* **Exercise data**:
- - - -
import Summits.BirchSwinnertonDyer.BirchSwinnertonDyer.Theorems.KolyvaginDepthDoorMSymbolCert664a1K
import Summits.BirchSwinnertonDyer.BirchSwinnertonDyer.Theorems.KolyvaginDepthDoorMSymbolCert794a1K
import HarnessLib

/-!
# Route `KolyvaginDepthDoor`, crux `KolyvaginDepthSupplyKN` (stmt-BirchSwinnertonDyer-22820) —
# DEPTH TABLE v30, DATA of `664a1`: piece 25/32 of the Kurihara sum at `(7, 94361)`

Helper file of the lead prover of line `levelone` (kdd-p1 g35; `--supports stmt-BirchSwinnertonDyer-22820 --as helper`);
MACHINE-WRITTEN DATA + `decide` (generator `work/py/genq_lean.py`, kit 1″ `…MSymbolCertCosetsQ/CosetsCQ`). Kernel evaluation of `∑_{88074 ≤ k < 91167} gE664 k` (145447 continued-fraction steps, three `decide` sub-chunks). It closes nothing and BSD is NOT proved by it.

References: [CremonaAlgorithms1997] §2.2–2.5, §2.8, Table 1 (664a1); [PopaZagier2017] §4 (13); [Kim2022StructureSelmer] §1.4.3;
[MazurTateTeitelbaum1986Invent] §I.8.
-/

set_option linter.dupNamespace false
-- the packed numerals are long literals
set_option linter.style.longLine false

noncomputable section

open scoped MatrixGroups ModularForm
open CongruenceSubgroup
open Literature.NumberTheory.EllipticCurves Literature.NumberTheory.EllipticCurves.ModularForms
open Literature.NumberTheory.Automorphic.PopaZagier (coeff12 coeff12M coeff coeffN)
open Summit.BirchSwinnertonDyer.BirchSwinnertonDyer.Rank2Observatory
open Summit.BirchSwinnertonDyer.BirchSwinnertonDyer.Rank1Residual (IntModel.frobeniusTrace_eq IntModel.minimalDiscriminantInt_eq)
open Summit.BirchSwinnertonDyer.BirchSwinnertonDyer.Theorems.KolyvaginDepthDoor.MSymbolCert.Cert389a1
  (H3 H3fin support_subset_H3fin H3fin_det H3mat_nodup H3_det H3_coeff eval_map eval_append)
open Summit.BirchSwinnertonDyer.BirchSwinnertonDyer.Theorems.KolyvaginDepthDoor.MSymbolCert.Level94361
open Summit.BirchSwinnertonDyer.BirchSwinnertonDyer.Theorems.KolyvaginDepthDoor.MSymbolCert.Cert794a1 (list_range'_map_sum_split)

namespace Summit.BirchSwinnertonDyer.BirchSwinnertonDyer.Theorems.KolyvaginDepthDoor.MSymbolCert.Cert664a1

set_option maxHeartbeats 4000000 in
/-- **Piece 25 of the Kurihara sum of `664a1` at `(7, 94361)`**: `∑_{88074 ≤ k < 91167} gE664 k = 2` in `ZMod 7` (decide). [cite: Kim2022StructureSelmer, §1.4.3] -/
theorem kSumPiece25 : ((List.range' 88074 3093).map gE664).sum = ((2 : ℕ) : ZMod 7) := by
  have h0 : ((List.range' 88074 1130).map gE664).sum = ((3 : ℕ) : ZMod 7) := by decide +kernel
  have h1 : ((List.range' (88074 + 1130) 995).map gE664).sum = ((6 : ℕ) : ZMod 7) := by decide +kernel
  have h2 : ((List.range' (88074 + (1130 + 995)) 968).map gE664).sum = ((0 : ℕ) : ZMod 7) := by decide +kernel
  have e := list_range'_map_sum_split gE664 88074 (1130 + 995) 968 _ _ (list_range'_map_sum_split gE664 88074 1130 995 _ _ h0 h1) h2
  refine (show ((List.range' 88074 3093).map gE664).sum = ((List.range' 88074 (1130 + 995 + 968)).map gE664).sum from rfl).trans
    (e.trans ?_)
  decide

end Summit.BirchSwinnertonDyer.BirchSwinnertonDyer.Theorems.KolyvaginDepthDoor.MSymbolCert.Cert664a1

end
- - - -
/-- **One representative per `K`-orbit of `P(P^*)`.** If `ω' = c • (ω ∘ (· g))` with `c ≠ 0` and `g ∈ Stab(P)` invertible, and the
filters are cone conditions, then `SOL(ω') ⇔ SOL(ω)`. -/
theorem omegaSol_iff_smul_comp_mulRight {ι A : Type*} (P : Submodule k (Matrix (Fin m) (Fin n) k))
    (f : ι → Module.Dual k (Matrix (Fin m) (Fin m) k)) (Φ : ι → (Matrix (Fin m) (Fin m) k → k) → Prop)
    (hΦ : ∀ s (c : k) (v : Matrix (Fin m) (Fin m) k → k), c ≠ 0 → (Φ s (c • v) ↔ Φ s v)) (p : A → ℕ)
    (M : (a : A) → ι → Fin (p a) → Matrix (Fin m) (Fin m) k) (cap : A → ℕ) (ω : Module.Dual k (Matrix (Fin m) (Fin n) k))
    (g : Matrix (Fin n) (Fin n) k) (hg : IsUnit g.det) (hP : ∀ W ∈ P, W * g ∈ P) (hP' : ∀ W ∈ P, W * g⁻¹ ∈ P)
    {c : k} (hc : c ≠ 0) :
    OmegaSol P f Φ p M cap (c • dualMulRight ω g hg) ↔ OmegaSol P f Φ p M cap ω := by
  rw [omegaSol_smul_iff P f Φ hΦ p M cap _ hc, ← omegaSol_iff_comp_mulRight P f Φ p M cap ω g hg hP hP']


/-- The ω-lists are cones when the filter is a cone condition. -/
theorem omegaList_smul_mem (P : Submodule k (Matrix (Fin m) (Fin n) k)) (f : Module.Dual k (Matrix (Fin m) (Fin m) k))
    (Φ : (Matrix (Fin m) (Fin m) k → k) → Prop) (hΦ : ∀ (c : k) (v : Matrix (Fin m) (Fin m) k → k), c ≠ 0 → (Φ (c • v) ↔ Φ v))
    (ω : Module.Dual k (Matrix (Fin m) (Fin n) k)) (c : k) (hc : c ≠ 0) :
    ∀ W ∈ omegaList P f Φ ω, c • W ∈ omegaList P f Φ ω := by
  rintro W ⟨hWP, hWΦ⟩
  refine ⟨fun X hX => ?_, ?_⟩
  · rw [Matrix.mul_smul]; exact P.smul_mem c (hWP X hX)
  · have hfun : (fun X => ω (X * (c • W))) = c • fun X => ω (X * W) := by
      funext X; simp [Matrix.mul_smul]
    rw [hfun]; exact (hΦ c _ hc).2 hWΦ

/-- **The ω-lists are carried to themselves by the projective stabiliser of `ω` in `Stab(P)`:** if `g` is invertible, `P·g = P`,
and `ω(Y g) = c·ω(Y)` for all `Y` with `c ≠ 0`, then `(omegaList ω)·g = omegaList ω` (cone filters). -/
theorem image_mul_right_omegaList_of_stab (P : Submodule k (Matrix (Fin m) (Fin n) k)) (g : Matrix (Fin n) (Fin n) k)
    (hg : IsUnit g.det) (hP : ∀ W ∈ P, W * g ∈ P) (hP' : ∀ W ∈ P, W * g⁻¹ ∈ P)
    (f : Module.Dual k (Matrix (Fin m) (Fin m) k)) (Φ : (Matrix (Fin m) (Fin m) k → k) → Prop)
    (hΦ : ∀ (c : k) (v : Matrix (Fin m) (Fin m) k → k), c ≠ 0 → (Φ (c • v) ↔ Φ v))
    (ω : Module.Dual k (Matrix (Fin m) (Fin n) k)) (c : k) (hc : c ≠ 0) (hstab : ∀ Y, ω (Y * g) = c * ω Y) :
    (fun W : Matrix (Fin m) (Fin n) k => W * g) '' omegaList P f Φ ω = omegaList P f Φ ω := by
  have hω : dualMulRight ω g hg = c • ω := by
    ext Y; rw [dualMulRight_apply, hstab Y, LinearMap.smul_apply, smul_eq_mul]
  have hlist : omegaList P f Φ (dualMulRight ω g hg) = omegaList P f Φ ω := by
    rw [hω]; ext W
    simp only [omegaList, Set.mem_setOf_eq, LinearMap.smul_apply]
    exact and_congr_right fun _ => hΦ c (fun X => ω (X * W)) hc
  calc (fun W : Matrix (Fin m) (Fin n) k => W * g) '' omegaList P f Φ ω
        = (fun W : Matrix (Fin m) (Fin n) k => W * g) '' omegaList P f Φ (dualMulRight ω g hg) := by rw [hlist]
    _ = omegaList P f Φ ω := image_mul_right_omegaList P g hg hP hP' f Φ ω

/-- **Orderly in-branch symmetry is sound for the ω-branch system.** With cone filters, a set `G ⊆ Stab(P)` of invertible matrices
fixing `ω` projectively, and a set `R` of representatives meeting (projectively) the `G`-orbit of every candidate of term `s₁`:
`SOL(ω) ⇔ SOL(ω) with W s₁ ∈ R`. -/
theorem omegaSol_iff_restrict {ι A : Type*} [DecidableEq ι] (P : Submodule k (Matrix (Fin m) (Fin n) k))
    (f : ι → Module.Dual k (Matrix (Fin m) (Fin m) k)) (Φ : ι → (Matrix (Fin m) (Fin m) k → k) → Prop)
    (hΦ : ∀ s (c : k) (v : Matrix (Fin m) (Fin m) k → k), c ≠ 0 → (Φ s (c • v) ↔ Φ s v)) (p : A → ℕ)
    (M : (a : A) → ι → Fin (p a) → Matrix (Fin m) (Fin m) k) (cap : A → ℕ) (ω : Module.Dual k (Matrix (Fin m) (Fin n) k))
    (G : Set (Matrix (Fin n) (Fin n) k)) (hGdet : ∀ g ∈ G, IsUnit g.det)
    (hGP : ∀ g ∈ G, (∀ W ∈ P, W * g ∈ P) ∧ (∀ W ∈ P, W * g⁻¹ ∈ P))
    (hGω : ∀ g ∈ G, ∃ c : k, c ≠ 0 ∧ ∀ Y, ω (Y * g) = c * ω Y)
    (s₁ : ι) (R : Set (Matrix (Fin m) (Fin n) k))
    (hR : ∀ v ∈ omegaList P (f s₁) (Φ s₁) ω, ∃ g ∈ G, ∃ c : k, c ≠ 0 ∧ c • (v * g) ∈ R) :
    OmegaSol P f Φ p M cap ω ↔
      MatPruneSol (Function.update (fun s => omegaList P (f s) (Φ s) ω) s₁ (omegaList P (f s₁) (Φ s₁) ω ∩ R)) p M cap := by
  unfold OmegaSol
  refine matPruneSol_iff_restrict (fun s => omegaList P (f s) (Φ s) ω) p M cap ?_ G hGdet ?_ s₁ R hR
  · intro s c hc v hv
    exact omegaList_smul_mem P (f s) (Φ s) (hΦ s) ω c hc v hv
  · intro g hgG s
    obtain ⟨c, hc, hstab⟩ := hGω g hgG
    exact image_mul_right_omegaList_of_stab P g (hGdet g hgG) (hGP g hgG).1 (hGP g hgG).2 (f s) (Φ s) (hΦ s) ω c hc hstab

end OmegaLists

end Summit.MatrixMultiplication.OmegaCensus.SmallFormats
- - - -
* **Action item**:
From the entries above, extract only the lines running from the one containing "refine ⟨fun X hX => ?_, ?_⟩" through the one containing "have hω : dualMulRight ω g hg = c • ω := by", inclusive.

* **Exercise solution**:
  refine ⟨fun X hX => ?_, ?_⟩
  · rw [Matrix.mul_smul]; exact P.smul_mem c (hWP X hX)
  · have hfun : (fun X => ω (X * (c • W))) = c • fun X => ω (X * W) := by
      funext X; simp [Matrix.mul_smul]
    rw [hfun]; exact (hΦ c _ hc).2 hWΦ

/-- **The ω-lists are carried to themselves by the projective stabiliser of `ω` in `Stab(P)`:** if `g` is invertible, `P·g = P`,
and `ω(Y g) = c·ω(Y)` for all `Y` with `c ≠ 0`, then `(omegaList ω)·g = omegaList ω` (cone filters). -/
theorem image_mul_right_omegaList_of_stab (P : Submodule k (Matrix (Fin m) (Fin n) k)) (g : Matrix (Fin n) (Fin n) k)
    (hg : IsUnit g.det) (hP : ∀ W ∈ P, W * g ∈ P) (hP' : ∀ W ∈ P, W * g⁻¹ ∈ P)
    (f : Module.Dual k (Matrix (Fin m) (Fin m) k)) (Φ : (Matrix (Fin m) (Fin m) k → k) → Prop)
    (hΦ : ∀ (c : k) (v : Matrix (Fin m) (Fin m) k → k), c ≠ 0 → (Φ (c • v) ↔ Φ v))
    (ω : Module.Dual k (Matrix (Fin m) (Fin n) k)) (c : k) (hc : c ≠ 0) (hstab : ∀ Y, ω (Y * g) = c * ω Y) :
    (fun W : Matrix (Fin m) (Fin n) k => W * g) '' omegaList P f Φ ω = omegaList P f Φ ω := by
  have hω : dualMulRight ω g hg = c • ω := by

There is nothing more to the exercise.